Quest. XLIV. Doth baptism always oblige us at the present, and give grace at the present? And is the grace which is not given till long after, given by baptism: or an effect of baptism?
Answ. I add this case for two reasons: 1. To open their pernicious error who think that a covenant or promise made by us to God, only for a future, distant duty, (as to repent and believe before we die,) is all that is essential to our baptismal covenanting. 2. To open the ordinary saying of many divines, who say, that baptism worketh not always at the present, but sometimes only long afterward. The truth I think may be thus expressed.
1. It is not baptism, if there be not the profession of a present belief, a present consent, and a present dedition, or resignation, or dedication of the person to God, by the adult for themselves, and by parents for their infants. He that only saith, I promise to believe, repent, and obey only at twenty or thirty years of age, is not morally baptized; for it is another covenant of his own which he would make, which God accepteth not.
2. It is not only a future, but a present relation to God, as his own, his subjects, his children by redemption, to which the baptized person doth consent.
3. It is a present correlation, and not a future only, to which God consenteth on his part, to be their Father, Saviour, and Sanctifier, their Owner peculiarly, their Ruler graciously, and their chief Benefactor, and Felicity, and End.
4. It is not only a future but a present remission of sin, and adoption and right to temporal and eternal mercies, which God giveth to true consenters by his covenant and baptism.
5. But those mercies which we are not at that present capable of, are not to be given at the present, but afterward when we are capable; as the particular assistances of the Spirit, necessary upon all future particular occasions, &c.; the pardon of future sins; actual glorification, &c.[291]
6. And the duties which are to be performed only for the future, we must promise at present to perform only for the future, in their season, to our lives' end.
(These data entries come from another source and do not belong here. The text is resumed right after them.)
import Literature.AlgebraicGeometry.Deligne1982.WeilTypeCMMumfordTateGroupOnH1
import HarnessLib

/-!
# Scalars in `U(φ)`, `SU(φ)`, `S(A)`; for the general CM-Weil abelian variety `MT(A)(ℂ)|_{H¹} ∩ U(φ)(ℂ) = MT(A)(ℂ)|_{H¹} ∩ S(A)(ℂ) = SU(φ)(ℂ) = Hg(A)(ℂ)|_{H¹}`

Milne [Milne1999LefschetzClasses, §4 p. 659]: the weight `w : 𝔾_m → L(A)` and the multiplier `l(A) : L(A) → 𝔾_m`
satisfy «`l ∘ w = -2`» and «the kernel of `l(A)` … equals `S(A)`» — so a scalar lies in `S(A)` iff its square is `1`;
p. 660 and Prop. 4.8: `L(A) ⊃ Hg(A)`, `Hg′(A)` versus `S(A)`. Milne [Milne2025AbelianMotivesCharP, §1.5 Example 1.17]:
the rows `SU(φ) ↪ MT(A)` and `GU(φ) ↪ L(A)` for the general Weil-type `A`. Deligne [Deligne1982HodgeCycles, I Prop. 3.4,
§4 and Milne's endnote 16]: `MT = 𝔾_m · Hg`, `Hg = SU(φ)` for the general member.

On the tree's carriers (`(A, η, h)`, `IsWeilTypeCM A η R e₀ k`, `h` a polarization class with the Rosati condition; all
`theorem`s, no definition, no named fact):
* **scalars**: `c · 1 ∈ U(φ)(ℂ)` iff `c² = 1` (the form `Q_h` is non-degenerate), `c · 1 ∈ S(A)(ℂ)` iff `c² = 1`,
  `c · 1 ∈ SU(φ)(ℂ)` iff `c² = 1` (determinant `c^{2k} = (c²)ᵏ` on each `2k`-dimensional eigenspace); in particular
  `-1 ∈ SU(φ)(ℂ)`;
* **`MT(A)(ℂ)|_{H¹} ∩ U(φ)(ℂ) ⊆ SU(φ)(ℂ)` for EVERY CM-Weil abelian variety** (`MT|_{H¹} ⊆ ℂˣ · SU(φ)(ℂ)` and the
  scalar is forced to be `±1 ∈ SU(φ)(ℂ)`), hence `MT(A)(ℂ)|_{H¹} ∩ S(A)(ℂ) ⊆ SU(φ)(ℂ)`;
* **for the GENERAL member** (`Hg(A) = SU(φ)`): `MT(A)(ℂ)|_{H¹} ⊓ U(φ)(ℂ) = SU(φ)(ℂ) = Hg(A)(ℂ)|_{H¹}`, and for `k ≥ 2`
  (where `S(A)(ℂ) = U(φ)(ℂ)`) **`MT(A)(ℂ)|_{H¹} ⊓ S(A)(ℂ) = Hg(A)(ℂ)|_{H¹}`** — the pull-back square of Milne's two rows:
  `Hg′ = MT ∩ ker l` on `H¹`.

## References

* [Milne1999LefschetzClasses] J. S. Milne, *Lefschetz classes on abelian varieties*, Duke Math. J. 96 (1999), §1 p. 644,
  §4 p. 659 (`w`, `l`, `l ∘ w = -2`, `ker l = S(A)`), p. 660, Prop. 4.8.
* [Milne2025AbelianMotivesCharP] J. S. Milne, *Abelian motives in characteristic p*, arXiv:2508.09972, §1.5 Ex. 1.17.
* [Deligne1982HodgeCycles] P. Deligne (notes by J. S. Milne), LNM 900 (1982), I Prop. 3.4, §4; Milne 2003 endnote 16.
* [vanGeemen1994HodgeAV] B. van Geemen, LNM 1594 (1994), 6.9, Lemma 6.10, Thm. 6.11.
-/

noncomputable section

open CategoryTheory Polynomial
open Literature.AlgebraicTopology.SingularHomology
open Literature.AlgebraicGeometry.Motives
open Literature.AlgebraicGeometry.HodgeTheory
open Literature.AlgebraicGeometry.VanGeemen1994
open Literature.AlgebraicGeometry.Milne1999

namespace Literature.AlgebraicGeometry.Deligne1982

variable {A : AbelianVariety ℂ} {η : A ⟶ A} {R : Polynomial ℤ} {e₀ k : ℕ} {h : complexBetti A.X 2}

/-- The scalar automorphism `c · 1`, evaluated. [folklore] -/
private theorem smulOfUnit_apply₀ (c : ℂˣ) (x : complexBetti A.X 1) :
    LinearEquiv.smulOfUnit c x = (c : ℂ) • x := by
  simp [LinearEquiv.smulOfUnit, Units.smul_def]

/-! ### §1 Scalars in `U(φ)(ℂ)`, `S(A)(ℂ)`, `SU(φ)(ℂ)` -/

/-- **`c · 1 ∈ U(φ)(ℂ)` iff `c² = 1`** for a polarization class `h` on an abelian variety of positive dimension
(`Q_h(cx, cy) = c² Q_h(x, y)` and `Q_h` is non-degenerate: hard Lefschetz in degree one and Poincaré duality, the
tree's `Milne1999.eq_zero_of_forall_polarizationPairingOne_eq_zero_of_hasHardLefschetzProperty`).
[cite: Milne1999LefschetzClasses, §4 p. 659 (l ∘ w = -2)] [cite: Deligne1982HodgeCycles, Milne 2003 re-edition endnote 16] -/
theorem smulOfUnit_mem_weilUnitaryGroupCM_iff (hpol : IsPolarizationClass A.dim A.X h) (hA : 1 ≤ A.dim) (η : A ⟶ A)
    {c : ℂˣ} : LinearEquiv.smulOfUnit c ∈ weilUnitaryGroupCM A η h ↔ (c : ℂ) ^ 2 = 1 := by
  classical
  constructor
  · rintro ⟨-, hQ⟩
    by_contra hc
    have hzero : ∀ x y, polarizationPairingOne A.X h (A.dim - 1) x y = 0 := by
      intro x y
      have e := hQ x y
      rw [smulOfUnit_apply₀, smulOfUnit_apply₀, map_smul, map_smul, LinearMap.smul_apply, smul_smul, ← sq] at e
      have e3 : ((c : ℂ) ^ 2 - 1) • polarizationPairingOne A.X h (A.dim - 1) x y = 0 := by
        rw [sub_smul, one_smul, e, sub_self]
      exact (smul_eq_zero.1 e3).resolve_left (sub_ne_zero.2 hc)
    haveI := finite_complexBetti_abelianVariety A 1
    have hV : Module.finrank ℂ (complexBetti A.X 1) = 2 * A.dim := AbelianVariety.finrank_complexBetti_one A
    obtain ⟨x, hx⟩ : ∃ x : complexBetti A.X 1, x ≠ 0 := by
      by_contra hall
      haveI : Subsingleton (complexBetti A.X 1) :=
        subsingleton_of_forall_eq 0 fun x ↦ not_not.1 (not_exists.1 hall x)
      have h0 : Module.finrank ℂ (complexBetti A.X 1) = 0 := Module.finrank_zero_of_subsingleton
      omega
    exact hx (eq_zero_of_forall_polarizationPairingOne_eq_zero_of_hasHardLefschetzProperty hA hpol.hasHardLefschetz
      fun y ↦ hzero x y)
  · intro hc
    refine ⟨fun x ↦ by rw [smulOfUnit_apply₀, smulOfUnit_apply₀, map_smul], fun x y ↦ ?_⟩
    rw [smulOfUnit_apply₀, smulOfUnit_apply₀, map_smul, map_smul, LinearMap.smul_apply, smul_smul, ← sq, hc, one_smul]

/-- **`c · 1 ∈ S(A)(ℂ)` iff `c² = 1`** (`S(A) = ker l`, `l ∘ w = -2`) for a polarization class `h`, `dim A ≥ 1`.
[cite: Milne1999LefschetzClasses, §4 p. 659 (l ∘ w = -2, ker l = S(A))] -/
theorem smulOfUnit_mem_unitaryCentralizerGroup_iff (hpol : IsPolarizationClass A.dim A.X h) (hA : 1 ≤ A.dim)
    {c : ℂˣ} : LinearEquiv.smulOfUnit c ∈ unitaryCentralizerGroup A h ↔ (c : ℂ) ^ 2 = 1 := by
  constructor
  · exact fun hu ↦ (smulOfUnit_mem_weilUnitaryGroupCM_iff hpol hA (𝟙 A)).1
      (unitaryCentralizerGroup_le_weilUnitaryGroupCM (𝟙 A) h hu)
  · intro hc
    exact ⟨(smulOfUnit_mem_similitudeCentralizerGroup A h c).1,
      ((smulOfUnit_mem_weilUnitaryGroupCM_iff hpol hA (𝟙 A)).2 hc).2⟩

section CM

variable (hW : IsWeilTypeCM A η R e₀ k) (hpol : IsPolarizationClass A.dim A.X h) (hRos : IsRosatiCM A η h)

omit hRos in
include hW hpol in
/-- **`c · 1 ∈ SU(φ)(ℂ)` iff `c² = 1`**: the scalar `c` has determinant `c^{2k} = (c²)ᵏ` on each `2k`-dimensional eigenspace
`H¹_σ = ker(η^* - σ(η))`. [cite: Deligne1982HodgeCycles, §4 p. 32 and Milne 2003 re-edition endnote 16]
[cite: vanGeemen1994HodgeAV, 6.9 and Lemma 6.10] -/
theorem IsWeilTypeCM.smulOfUnit_mem_weilSpecialUnitaryGroupCM_iff {c : ℂˣ} :
    LinearEquiv.smulOfUnit c ∈ weilSpecialUnitaryGroupCM A η (R.comp (X ^ 2)) h ↔ (c : ℂ) ^ 2 = 1 := by
  have hA : 1 ≤ A.dim := by have := hW.two_le_dim; omega
  constructor
  · exact fun hu ↦ (smulOfUnit_mem_weilUnitaryGroupCM_iff hpol hA η).1
      (weilSpecialUnitaryGroupCM_le_weilUnitaryGroupCM A η _ h hu)
  · intro hc
    obtain ⟨hcomm, hQ⟩ := (smulOfUnit_mem_weilUnitaryGroupCM_iff hpol hA η).2 hc
    refine ⟨hcomm, hQ, fun ρ hρ ↦ ?_⟩
    -- `det(c · 1 | H¹_ρ) = c^{dim H¹_ρ} = c^{2k} = (c²)ᵏ = 1`
    unfold detOnEigenspace
    have e : ((LinearEquiv.smulOfUnit c : complexBetti A.X 1 ≃ₗ[ℂ] complexBetti A.X 1) :
          complexBetti A.X 1 →ₗ[ℂ] complexBetti A.X 1).restrict (mapsTo_eigenspace_of_comm hcomm ρ) =
        (c : ℂ) • LinearMap.id := by
      ext x
      rw [LinearMap.coe_restrict_apply, LinearMap.smul_apply, LinearMap.id_apply, Submodule.coe_smul,
        LinearEquiv.coe_coe, smulOfUnit_apply₀]
    rw [e, LinearMap.det_smul, LinearMap.det_id, mul_one]
    change (c : ℂ) ^ Module.finrank ℂ (eig A η ρ) = 1
    rw [hW.finrank_eig hρ, pow_mul, hc, one_pow]

omit hRos in
include hW hpol in
/-- `-1 ∈ SU(φ)(ℂ)`. [cite: vanGeemen1994HodgeAV, 6.9 and Lemma 6.10] -/
theorem IsWeilTypeCM.smulOfUnit_neg_one_mem_weilSpecialUnitaryGroupCM :
    LinearEquiv.smulOfUnit (-1 : ℂˣ) ∈ weilSpecialUnitaryGroupCM A η (R.comp (X ^ 2)) h :=
  (hW.smulOfUnit_mem_weilSpecialUnitaryGroupCM_iff hpol).2 (by simp)

/-! ### §2 `MT(A)(ℂ)|_{H¹} ∩ U(φ)(ℂ) ⊆ SU(φ)(ℂ)` for every CM-Weil abelian variety -/

omit hRos in
include hW hpol in
/-- **`MT(A)(ℂ)|_{H¹} ∩ U(φ)(ℂ) ⊆ SU(φ)(ℂ)` for EVERY CM-Weil abelian variety**: `u = c · u'` with `u' ∈ SU(φ)(ℂ)`
(`MT|_{H¹} ⊆ ℂˣ · SU(φ)`); if also `u ∈ U(φ)(ℂ)` then `c · 1 = u u'⁻¹ ∈ U(φ)(ℂ)`, so `c² = 1` and `c · 1 ∈ SU(φ)(ℂ)`.
[cite: Deligne1982HodgeCycles, I Prop. 3.4 and §4 (4.4)] [cite: Milne1999LefschetzClasses, §4 p. 659 (l ∘ w = -2)] -/
theorem IsWeilTypeCM.mem_weilSpecialUnitaryGroupCM_of_mem_map_mumfordTateGroup_of_mem
    {u : complexBetti A.X 1 ≃ₗ[ℂ] complexBetti A.X 1}
    (hm : u ∈ (mumfordTateGroup A.dim A.X).map
      (Pi.evalMonoidHom (fun k : ℕ ↦ complexBetti A.X k ≃ₗ[ℂ] complexBetti A.X k) 1))
    (hu : u ∈ weilUnitaryGroupCM A η h) : u ∈ weilSpecialUnitaryGroupCM A η (R.comp (X ^ 2)) h := by
  have hA : 1 ≤ A.dim := by have := hW.two_le_dim; omega
  obtain ⟨c, u', hu', rfl⟩ := mem_map_mumfordTateGroup_one_iff.1 hm
  have hu'S := hW.hodgeGroupOne_le_weilSpecialUnitaryGroupCM (mem_hodgeClassSpan_one_of_isPolarizationClass hW hpol) hu'
  have hcU : LinearEquiv.smulOfUnit c ∈ weilUnitaryGroupCM A η h := by
    have e : LinearEquiv.smulOfUnit c = (LinearEquiv.smulOfUnit c * u') * u'⁻¹ := by rw [mul_inv_cancel_right]
    rw [e]
    exact (weilUnitaryGroupCM A η h).mul_mem hu
      ((weilUnitaryGroupCM A η h).inv_mem (weilSpecialUnitaryGroupCM_le_weilUnitaryGroupCM A η _ h hu'S))
  have hc : (c : ℂ) ^ 2 = 1 := (smulOfUnit_mem_weilUnitaryGroupCM_iff hpol hA η).1 hcU
  exact (weilSpecialUnitaryGroupCM A η _ h).mul_mem ((hW.smulOfUnit_mem_weilSpecialUnitaryGroupCM_iff hpol).2 hc) hu'S

omit hRos in
include hW hpol in
/-- **`MT(A)(ℂ)|_{H¹} ⊓ U(φ)(ℂ) ≤ SU(φ)(ℂ)`** for every CM-Weil abelian variety. [cite: Deligne1982HodgeCycles, I Prop. 3.4 and §4 (4.4)]
[cite: Milne1999LefschetzClasses, §4 p. 659] -/
theorem IsWeilTypeCM.map_mumfordTateGroup_inf_weilUnitaryGroupCM_le :
    (mumfordTateGroup A.dim A.X).map
        (Pi.evalMonoidHom (fun k : ℕ ↦ complexBetti A.X k ≃ₗ[ℂ] complexBetti A.X k) 1) ⊓ weilUnitaryGroupCM A η h ≤
      weilSpecialUnitaryGroupCM A η (R.comp (X ^ 2)) h :=
  fun _ hu ↦ hW.mem_weilSpecialUnitaryGroupCM_of_mem_map_mumfordTateGroup_of_mem hpol hu.1 hu.2

omit hRos in
include hW hpol in
/-- **`MT(A)(ℂ)|_{H¹} ⊓ S(A)(ℂ) ≤ SU(φ)(ℂ)`** for every CM-Weil abelian variety (`S(A)(ℂ) ≤ U(φ)(ℂ)`).
[cite: Milne1999LefschetzClasses, §1 p. 644 and §4 pp. 659–660] [cite: Deligne1982HodgeCycles, §4 (4.4)] -/
theorem IsWeilTypeCM.map_mumfordTateGroup_inf_unitaryCentralizerGroup_le :
    (mumfordTateGroup A.dim A.X).map
        (Pi.evalMonoidHom (fun k : ℕ ↦ complexBetti A.X k ≃ₗ[ℂ] complexBetti A.X k) 1) ⊓ unitaryCentralizerGroup A h ≤
      weilSpecialUnitaryGroupCM A η (R.comp (X ^ 2)) h :=
  fun _ hu ↦ hW.mem_weilSpecialUnitaryGroupCM_of_mem_map_mumfordTateGroup_of_mem hpol hu.1
    (unitaryCentralizerGroup_le_weilUnitaryGroupCM η h hu.2)

/-! ### §3 The general member: `MT(A)(ℂ)|_{H¹} ⊓ U(φ)(ℂ) = MT(A)(ℂ)|_{H¹} ⊓ S(A)(ℂ) = Hg(A)(ℂ)|_{H¹}` -/

omit hRos in
include hW hpol in
/-- **`MT(A)(ℂ)|_{H¹} ⊓ U(φ)(ℂ) = SU(φ)(ℂ)` FOR THE GENERAL CM-WEIL ABELIAN VARIETY** (`Hg(A) = SU(φ)`): the top row of
Milne's diagram is the pull-back of the bottom row along `MT(A) ↪ L(A)` on `H¹`.
[cite: Milne2025AbelianMotivesCharP, §1.5 Example 1.17] [cite: Deligne1982HodgeCycles, Milne 2003 re-edition endnote 16] -/
theorem IsWeilTypeCM.map_mumfordTateGroup_inf_weilUnitaryGroupCM_eq_of_hodgeGroupSU
    (hSU : HasHodgeGroupSUCM A η (R.comp (X ^ 2)) h) :
    (mumfordTateGroup A.dim A.X).map
        (Pi.evalMonoidHom (fun k : ℕ ↦ complexBetti A.X k ≃ₗ[ℂ] complexBetti A.X k) 1) ⊓ weilUnitaryGroupCM A η h =
      weilSpecialUnitaryGroupCM A η (R.comp (X ^ 2)) h :=
  le_antisymm (hW.map_mumfordTateGroup_inf_weilUnitaryGroupCM_le hpol)
    (le_inf (weilSpecialUnitaryGroupCM_le_map_mumfordTateGroup_of_hasHodgeGroupSUCM hSU)
      (weilSpecialUnitaryGroupCM_le_weilUnitaryGroupCM A η _ h))

omit hRos in
include hW hpol in
/-- **`MT(A)(ℂ)|_{H¹} ⊓ U(φ)(ℂ) = Hg(A)(ℂ)|_{H¹}`** for the general CM-Weil abelian variety.
[cite: Milne2025AbelianMotivesCharP, §1.5 Example 1.17] [cite: Deligne1982HodgeCycles, I Prop. 3.4 and Milne 2003 re-edition endnote 16] -/
theorem IsWeilTypeCM.map_mumfordTateGroup_inf_weilUnitaryGroupCM_eq_hodgeGroupOne_of_hodgeGroupSU
    (hSU : HasHodgeGroupSUCM A η (R.comp (X ^ 2)) h) :
    (mumfordTateGroup A.dim A.X).map
        (Pi.evalMonoidHom (fun k : ℕ ↦ complexBetti A.X k ≃ₗ[ℂ] complexBetti A.X k) 1) ⊓ weilUnitaryGroupCM A η h =
      hodgeGroupOne A.dim A.X := by
  rw [hW.map_mumfordTateGroup_inf_weilUnitaryGroupCM_eq_of_hodgeGroupSU hpol hSU, hasHodgeGroupSUCM_iff.1 hSU]

include hW hpol hRos in
/-- **`MT(A)(ℂ)|_{H¹} ⊓ S(A)(ℂ) = Hg(A)(ℂ)|_{H¹}` FOR THE GENERAL CM-WEIL ABELIAN VARIETY** (`Hg(A) = SU(φ)`, `k ≥ 2`, where
`S(A)(ℂ) = U(φ)(ℂ)`): on `H¹`, `Hg′(A) = MT(A) ∩ ker l(A)` — Milne's `Hg′` versus `S` (Prop. 4.8) for the Weil family.
[cite: Milne2025AbelianMotivesCharP, §1.5 Example 1.17] [cite: Milne1999LefschetzClasses, §4 pp. 659–660 and Prop. 4.8] -/
theorem IsWeilTypeCM.map_mumfordTateGroup_inf_unitaryCentralizerGroup_eq_hodgeGroupOne_of_hodgeGroupSU (hk : 2 ≤ k)
    (hSU : HasHodgeGroupSUCM A η (R.comp (X ^ 2)) h) :
    (mumfordTateGroup A.dim A.X).map
        (Pi.evalMonoidHom (fun k : ℕ ↦ complexBetti A.X k ≃ₗ[ℂ] complexBetti A.X k) 1) ⊓ unitaryCentralizerGroup A h =
      hodgeGroupOne A.dim A.X := by
  rw [hW.unitaryCentralizerGroup_eq_weilUnitaryGroupCM_of_hodgeGroupSU hpol hRos hk hSU]
  exact hW.map_mumfordTateGroup_inf_weilUnitaryGroupCM_eq_hodgeGroupOne_of_hodgeGroupSU hpol hSU

/-- `Hg(A)(ℂ)|_{H¹} ≤ MT(A)(ℂ)|_{H¹} ⊓ S(A)(ℂ)` for every abelian variety and every `h ∈ B¹(A) ⊗ ℂ` («`L(A) ⊃ Hg(A)`»).
[cite: Milne1999LefschetzClasses, §4 p. 660] -/
theorem hodgeGroupOne_le_map_mumfordTateGroup_inf_unitaryCentralizerGroup (hh : h ∈ hodgeClassSpan A.dim A.X 1) :
    hodgeGroupOne A.dim A.X ≤ (mumfordTateGroup A.dim A.X).map
        (Pi.evalMonoidHom (fun k : ℕ ↦ complexBetti A.X k ≃ₗ[ℂ] complexBetti A.X k) 1) ⊓ unitaryCentralizerGroup A h :=
  le_inf hodgeGroupOne_le_map_mumfordTateGroup (hodgeGroupOne_le_unitaryCentralizerGroup hh)

end CM

end Literature.AlgebraicGeometry.Deligne1982

end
Therefore we cannot promise that infants shall believe, obey, or love God, till they are naturally capable of doing it.
7. If any hypocrite do not indeed repent, believe, or consent when he is baptized, or baptizeth his child, he so far faileth in the covenant professed; and so much of baptism is undone; and God doth not enter into the present covenant relations to him, as being incapable thereof.[292]
8. If this person afterwards repent and believe, it is a doing of the same thing which was omitted in baptism, and a making of the same covenant; but not as a part of his baptism itself, which is long past.